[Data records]

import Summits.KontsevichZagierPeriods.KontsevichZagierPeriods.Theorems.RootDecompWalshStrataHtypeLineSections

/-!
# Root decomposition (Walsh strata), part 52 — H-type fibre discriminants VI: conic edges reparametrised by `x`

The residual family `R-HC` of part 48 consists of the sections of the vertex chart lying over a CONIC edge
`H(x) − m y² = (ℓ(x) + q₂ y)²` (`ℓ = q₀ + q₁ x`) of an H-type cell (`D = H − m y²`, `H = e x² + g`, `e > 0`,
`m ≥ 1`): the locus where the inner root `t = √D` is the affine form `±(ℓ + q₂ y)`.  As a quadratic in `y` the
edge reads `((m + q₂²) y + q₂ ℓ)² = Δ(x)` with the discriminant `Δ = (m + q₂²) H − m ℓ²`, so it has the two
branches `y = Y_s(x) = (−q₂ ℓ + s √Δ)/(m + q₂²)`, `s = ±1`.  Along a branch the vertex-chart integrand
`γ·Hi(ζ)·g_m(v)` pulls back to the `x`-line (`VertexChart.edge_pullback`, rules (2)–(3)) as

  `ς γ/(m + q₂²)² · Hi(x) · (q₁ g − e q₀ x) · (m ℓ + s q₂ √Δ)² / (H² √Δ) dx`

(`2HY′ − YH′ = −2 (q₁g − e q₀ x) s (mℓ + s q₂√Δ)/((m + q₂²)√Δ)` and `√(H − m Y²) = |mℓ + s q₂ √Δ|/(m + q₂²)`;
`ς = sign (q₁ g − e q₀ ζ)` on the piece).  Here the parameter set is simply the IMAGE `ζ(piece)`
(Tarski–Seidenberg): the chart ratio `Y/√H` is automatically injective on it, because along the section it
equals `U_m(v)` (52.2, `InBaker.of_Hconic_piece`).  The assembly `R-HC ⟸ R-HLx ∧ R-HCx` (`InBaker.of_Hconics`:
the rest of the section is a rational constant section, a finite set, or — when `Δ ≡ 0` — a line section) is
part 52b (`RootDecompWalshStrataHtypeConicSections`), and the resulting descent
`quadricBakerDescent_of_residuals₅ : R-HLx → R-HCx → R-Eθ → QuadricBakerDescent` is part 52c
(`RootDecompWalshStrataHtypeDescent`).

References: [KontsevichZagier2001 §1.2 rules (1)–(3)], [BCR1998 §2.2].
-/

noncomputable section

### Exercise directions
Return the line that contains "(Tarski–Seidenberg): the chart", along with every line after it in the data above, exactly and with nothing else.

### Result
(Tarski–Seidenberg): the chart ratio `Y/√H` is automatically injective on it, because along the section it
equals `U_m(v)` (52.2, `InBaker.of_Hconic_piece`).  The assembly `R-HC ⟸ R-HLx ∧ R-HCx` (`InBaker.of_Hconics`:
the rest of the section is a rational constant section, a finite set, or — when `Δ ≡ 0` — a line section) is
part 52b (`RootDecompWalshStrataHtypeConicSections`), and the resulting descent
`quadricBakerDescent_of_residuals₅ : R-HLx → R-HCx → R-Eθ → QuadricBakerDescent` is part 52c
(`RootDecompWalshStrataHtypeDescent`).

References: [KontsevichZagier2001 §1.2 rules (1)–(3)], [BCR1998 §2.2].
-/

noncomputable section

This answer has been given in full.